Baby came and we cared for her for two days while Mama M recovered, holding her in our arms as we watched the snow fall outside the window of our room, full of gratitude, and thanking God for this long-awaited moment. Knowing that Mama M may still decide to parent, yet already loving this precious baby so much. This in between moment, is so very stretching. And then, after what felt like an eternity of holding our breath, but was really just a few days, Mama M signed her consent for adoption. 

We were flooded with joy yet also more than anything in that moment I remember considering Mama M and the heartache I know she was feeling. Balancing loss and joy in one moment broke us.  She didn’t get much time with baby girl, who we named Malina, prior to signing papers, so we wanted her to be with her mama the rest of the time in the hospital. I’m not saying this wasn’t hard friends, we were feeling separation anxiety and I even cried! But my goodness, it was good, and we would not have had it any other way. And without us asking, Mama M sent her back to us every night. It was like a beautiful gift to each other. 

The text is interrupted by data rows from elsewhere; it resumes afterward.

import Summits.CriticalPhenomena.PercolationContinuityZ3.Theorems.Transplant.PlanarSkeletonPrisms
import Summits.CriticalPhenomena.PercolationContinuityZ3.Theorems.Transplant.PlanarSkeletonConcDefs
import HarnessLib

/-!
# Non-degeneracy certificate for the node of record: every `PlanarSkeletonConc` graph has at least QUADRATIC volume growth

builds on p205010 (kernel theorem, internal audit signed; external expert review pending) — nothing in this file uses p205010.
Lane `prim-bschramm`, seat `prim-bschramm-p5` (gen 4, the refuter; P5-SHARPNESS §21.1 (c), SHEAR-SCOPE §p5 item 5), helper file
(`--supports stmt-CriticalPhenomena-4575`).

The interface field `step` (ι) of `PlanarSkeletonConc` (outward unit steps of the skeleton coordinate at every vertex) forces
`|B_G(w₀, 2m)| ≥ (m+1)²`: the `(m+1)²` planar points `φ w₀ + (i, j)`, `0 ≤ i, j ≤ m`, are projections of DISTINCT vertices at graph
distance `≤ i + j ≤ 2m` (p3-g4's `PlanarSkeleton.exists_mem_graphBall_φ_eq`, p229891).  Consequently no graph carrying a `PlanarSkeletonConc`
has linear growth; by Duminil-Copin–Goswami–Raoufi–Severo–Yadin (Duke Math. J. 169 (2020); NOT in the tree, not used here) every
quasi-transitive graph of superlinear growth has `p_c < 1`, so the binder `p < 1` / `p_c < 1` of the node of record
`SamePDropOfSkeletonConcLt` costs nothing on its class, and the class lies inside the hypothesis `p_c < 1` of Benjamini–Schramm's
Conjecture 4 (the refuter's point: a counterexample to the node is a counterexample to the conjecture).  Degenerate skeletons (`φ`
bounded, e.g. the zero skeleton `PlanarSkeleton.zero` of p230074 on a two-ended graph) are thereby excluded from the Conc interface.
[cite: BenjaminiSchramm1996, Conj. 4] [cite: KozmaNitzan2024, §4 p. 26 ((29))]
-/

noncomputable section

namespace Summit.CriticalPhenomena.PercolationContinuityZ3.Theorems.Transplant

open Literature.Probability.LatticeModels
open Literature.Barriers.CriticalPhenomena (graphBall graphBall_finite graphBall_mono)
open scoped Classical

namespace PlanarSkeletonConc

variable {V : Type} {G : SimpleGraph V} [G.LocallyFinite] (Φ : PlanarSkeletonConc G)

/-- The planar offsets `![i, j]` are pairwise distinct. [folklore] -/
theorem vec2_injective {i j i' j' : ℕ} (h : (![(i : ℤ), (j : ℤ)] : Site 2) = ![(i' : ℤ), (j' : ℤ)]) : i = i' ∧ j = j' := by
  have h0 := congrFun h 0
  have h1 := congrFun h 1
  simp only [Matrix.cons_val_zero, Matrix.cons_val_one, Nat.cast_inj] at h0 h1
  exact ⟨h0, h1⟩

/-- **A vertex over every near planar point**: for `i + j ≤ n` some vertex of `B_G(w₀, n)` projects to `φ w₀ + (i, j)` (field `step`
via p3-g4's `exists_mem_graphBall_φ_eq`). [cite: KozmaNitzan2024, §4 p. 26 ((29))] -/
theorem exists_mem_graphBall_φ_eq_vec2 (w₀ : V) {i j n : ℕ} (h : i + j ≤ n) :
    ∃ g, g ∈ graphBall G w₀ n ∧ Φ.φ g = Φ.φ w₀ + ![(i : ℤ), (j : ℤ)] := by
  obtain ⟨g, hg, hφ⟩ := Φ.toPlanarSkeleton.exists_mem_graphBall_φ_eq Φ.step w₀ (Φ.φ w₀ + ![(i : ℤ), (j : ℤ)])
  refine ⟨g, graphBall_mono G w₀ ?_ hg, hφ⟩
  have e0 : ((Φ.φ w₀ + ![(i : ℤ), (j : ℤ)]) 0 - Φ.φ w₀ 0).natAbs = i := by simp
  have e1 : ((Φ.φ w₀ + ![(i : ℤ), (j : ℤ)]) 1 - Φ.φ w₀ 1).natAbs = j := by simp
  rw [e0, e1]; exact h

include Φ in
/-- **QUADRATIC GROWTH of every `PlanarSkeletonConc` graph**: `(m + 1)² ≤ |B_G(w₀, 2m)|` at every vertex `w₀`.  In particular no
two-ended (linear-growth) graph carries the Conc interface, and — by Duminil-Copin–Goswami–Raoufi–Severo–Yadin 2020 (not in the tree) —
every quasi-transitive graph carrying it has `p_c < 1`. [cite: BenjaminiSchramm1996, Conj. 4 (hypothesis p_c < 1)] -/
theorem sq_le_card_graphBall (w₀ : V) (m : ℕ) : (m + 1) ^ 2 ≤ (graphBall_finite G w₀ (2 * m)).toFinset.card := by
  -- choose a vertex over each planar point `φ w₀ + (i, j)`, `i, j ≤ m`
  have hch : ∀ q : Fin (m + 1) × Fin (m + 1),
      ∃ g, g ∈ graphBall G w₀ (2 * m) ∧ Φ.φ g = Φ.φ w₀ + ![((q.1 : ℕ) : ℤ), ((q.2 : ℕ) : ℤ)] := fun q =>
    Φ.exists_mem_graphBall_φ_eq_vec2 w₀ (by have := q.1.2; have := q.2.2; omega)
  choose f hf using hch
  have hinj : Function.Injective f := by
    intro q q' hqq'
    have h := (hf q).2
    rw [hqq', (hf q').2] at h
    have h' := vec2_injective (add_left_cancel h)
    exact Prod.ext (Fin.ext h'.1.symm) (Fin.ext h'.2.symm)
  have hsub : (Finset.univ.image f) ⊆ (graphBall_finite G w₀ (2 * m)).toFinset := by
    intro g hg
    obtain ⟨q, -, rfl⟩ := Finset.mem_image.1 hg
    exact (Set.Finite.mem_toFinset _).2 (hf q).1
  calc (m + 1) ^ 2 = (Finset.univ : Finset (Fin (m + 1) × Fin (m + 1))).card := by
          simp [Finset.card_univ, pow_two]
    _ = (Finset.univ.image f).card := (Finset.card_image_of_injective _ hinj).symm
    _ ≤ _ := Finset.card_le_card hsub

end PlanarSkeletonConc

end Summit.CriticalPhenomena.PercolationContinuityZ3.Theorems.Transplant

end
-- earlier MinimalDatumPFold (stmt-NavierStokesRegularity-15303, replaced 2026-08-16T15:23:39Z -> stmt-NavierStokesRegularity-15351): retired by None — ∀ ν : ℝ, 0 < ν → Literature.Analysis.FluidPDE.rusinSverakRhoMaxPure ν < ⊤ → ∀ N : ℕ, ∃ p : ℕ, N ≤ p ∧ 2 ≤ p ∧ ∃ (u₀ : EuclideanSpace ℝ (Fin 3) → EuclideanSpace ℝ (Fin 3)) (g : Literature.Analysis.FunctionSpaces.HomSobolev (EuclideanSpace ℝ (Fin 3)) (E
-- earlier MinimalDatumPFold (stmt-NavierStokesRegularity-15351, replaced 2026-08-16T15:40:53Z -> stmt-NavierStokesRegularity-15452): retired by None — ∀ ν : ℝ, 0 < ν → (∃ v₀ : EuclideanSpace ℝ (Fin 3) → EuclideanSpace ℝ (Fin 3), ContDiff ℝ (⊤ : ℕ∞) v₀ ∧ Literature.Analysis.FluidPDE.NSWave0.IsDivFree v₀ ∧ Literature.Analysis.FluidPDE.HasRapidSpatialDecay v₀ ∧ ¬ Literature.Analysis.FluidPDE.HasGlobalK
/-- item stmt-NavierStokesRegularity-15452 · crux · rank 2 · open · by planner
why it might fail: M̂ may be a finite union of free-ish orbits (types SO(3)/Γ) with χ = 0 and no F_p-acyclicity, where every cohomological criterion collapses to the claim itself (2001 dictionary); necklaces of p far copies cost → √p·ρ_max and need not blow up; no analytic description of M̂ exists.
sources: RusinSverak2011, AlldayPuppe1993, JiaSverak2013, arXiv:1012.0145, arXiv:0908.3349, arXiv:0804.1124
[crux] fixed-point output of Smith theory on M̂ = M/Sim (2001 dictionary: SYM_∃ ⇔ M contains p-fold
symmetric data for infinitely many p), stated from the CLAY FAILURE itself so that the deciding
theorem is pure logic (rev 2): for every ν > 0, if some Clay datum (smooth, divergence-free, rapidly
decaying) admits no jointly smooth bounded-energy global solution at viscosity ν — hence, routinely
and by PROVED tree facts only, no global Kato solution
(`clay_solution_of_hasGlobalKatoSolution_holds`), ρ_max^pure(ν) ≤ ‖g‖ₑ < ⊤ (ClayDatumCritical +
`hasGlobalKatoSolution_of_lt_rusinSverakRhoMaxPure`), and Rusin–Šverák's M ≠ ∅, compact mod Sim
(`rusin_sverak_minimal_blowup_holds`, `rusin_sverak_minimal_data_compact_holds`) — then for every N
there are p ≥ max(N,2) and a minimal blow-up datum (u₀,g) (`IsMinimalBlowupDatum ν u₀ g`) with u₀
equivariant under the rotation by 2π/p about the x₂-axis through the origin, written out as R_θ x =
(cos θ x₀ − sin θ x₁, sin θ x₀ + cos θ x₁, x₂), θ = 2π/p (= `u₀ (rotZ (2π/p) x) = rotZ (2π/p) (u₀
x)` unfolded, rfl; WLOG this axis by rotation/translation invariance of M). Sources: RusinSverak2011
Cor 4.3; AlldayPuppe1993 (1.4.7), (3.1.10), Cor 3.1.13 p.13 -/
@[route_item "route-NavierStokesRegularity-AxisymmetricExtremality"]
def MinimalDatumPFold : Prop :=
  ∀ ν : ℝ, 0 < ν → (∃ v₀ : EuclideanSpace ℝ (Fin 3) → EuclideanSpace ℝ (Fin 3), ContDiff ℝ (⊤ : ℕ∞) v₀ ∧ Literature.Analysis.FluidPDE.NSWave0.IsDivFree v₀ ∧ Literature.Analysis.FluidPDE.HasRapidSpatialDecay v₀ ∧ ¬ ∃ (u : ℝ → EuclideanSpace ℝ (Fin 3) → EuclideanSpace ℝ (Fin 3)) (p : ℝ → EuclideanSpace ℝ (Fin 3) → ℝ), Literature.Analysis.FluidPDE.IsSmoothOnHalfSpace u ∧ Literature.Analysis.FluidPDE.IsSmoothOnHalfSpace p ∧ Literature.Analysis.FluidPDE.IsNavierStokesSolution ν 0 v₀ u p ∧ Literature.Analysis.FluidPDE.HasBoundedEnergy u) → ∀ N : ℕ, ∃ p : ℕ, N ≤ p ∧ 2 ≤ p ∧ ∃ (u₀ : EuclideanSpace ℝ (Fin 3) → EuclideanSpace ℝ (Fin 3)) (g : Literature.Analysis.FunctionSpaces.HomSobolev (EuclideanSpace ℝ (Fin 3)) (EuclideanSpace ℂ (Fin 3)) (1 / 2 : ℝ)), Literature.Analysis.FluidPDE.IsMinimalBlowupDatum ν u₀ g ∧ ∀ x : EuclideanSpace ℝ (Fin 3), u₀ (WithLp.toLp 2 ![Real.cos (2 * Real.pi / p) * x 0 - Real.sin (2 * Real.pi / p) * x 1, Real.sin (2 * Real.pi / p) * x 0 + Real.cos (2 * Real.pi / p) * x 1, x 2]) = WithLp.toLp 2 ![Real.cos (2 * Real.pi / p) * u₀ x 0 - Real.sin (2 * Real.pi / p) * u₀ x 1, Real.sin (2 * Real.pi / p) * u₀ x 0 + Real.cos (2 * Real.pi / p) * u₀ x 1, u₀ x 2]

We all walked out of the hospital together upon discharge, another moment etched into my heart forever. Mama M mentioned her first born daughter wasn’t able to come into the hospital to meet Malina due to COVID-19 restrictions. So, we asked if they’d like to meet up in a couple of days at our agency’s office. We wanted them to have this time together more than anything. And oh my goodness, the BEAUTY of this moment will never leave me. We spent hours in the office, which felt comfy like a living room with couches and a fireplace. I played with Mama M’s first-born daughter while she and her sister held Malina. Her mom FaceTime’d too, and wanted to see us to say hi! Queue my heart melting. Before we left, they placed a shell crown on my made on their Island, and other on us too jewelry too, and even gave us pieces for Malina for when she’s older. 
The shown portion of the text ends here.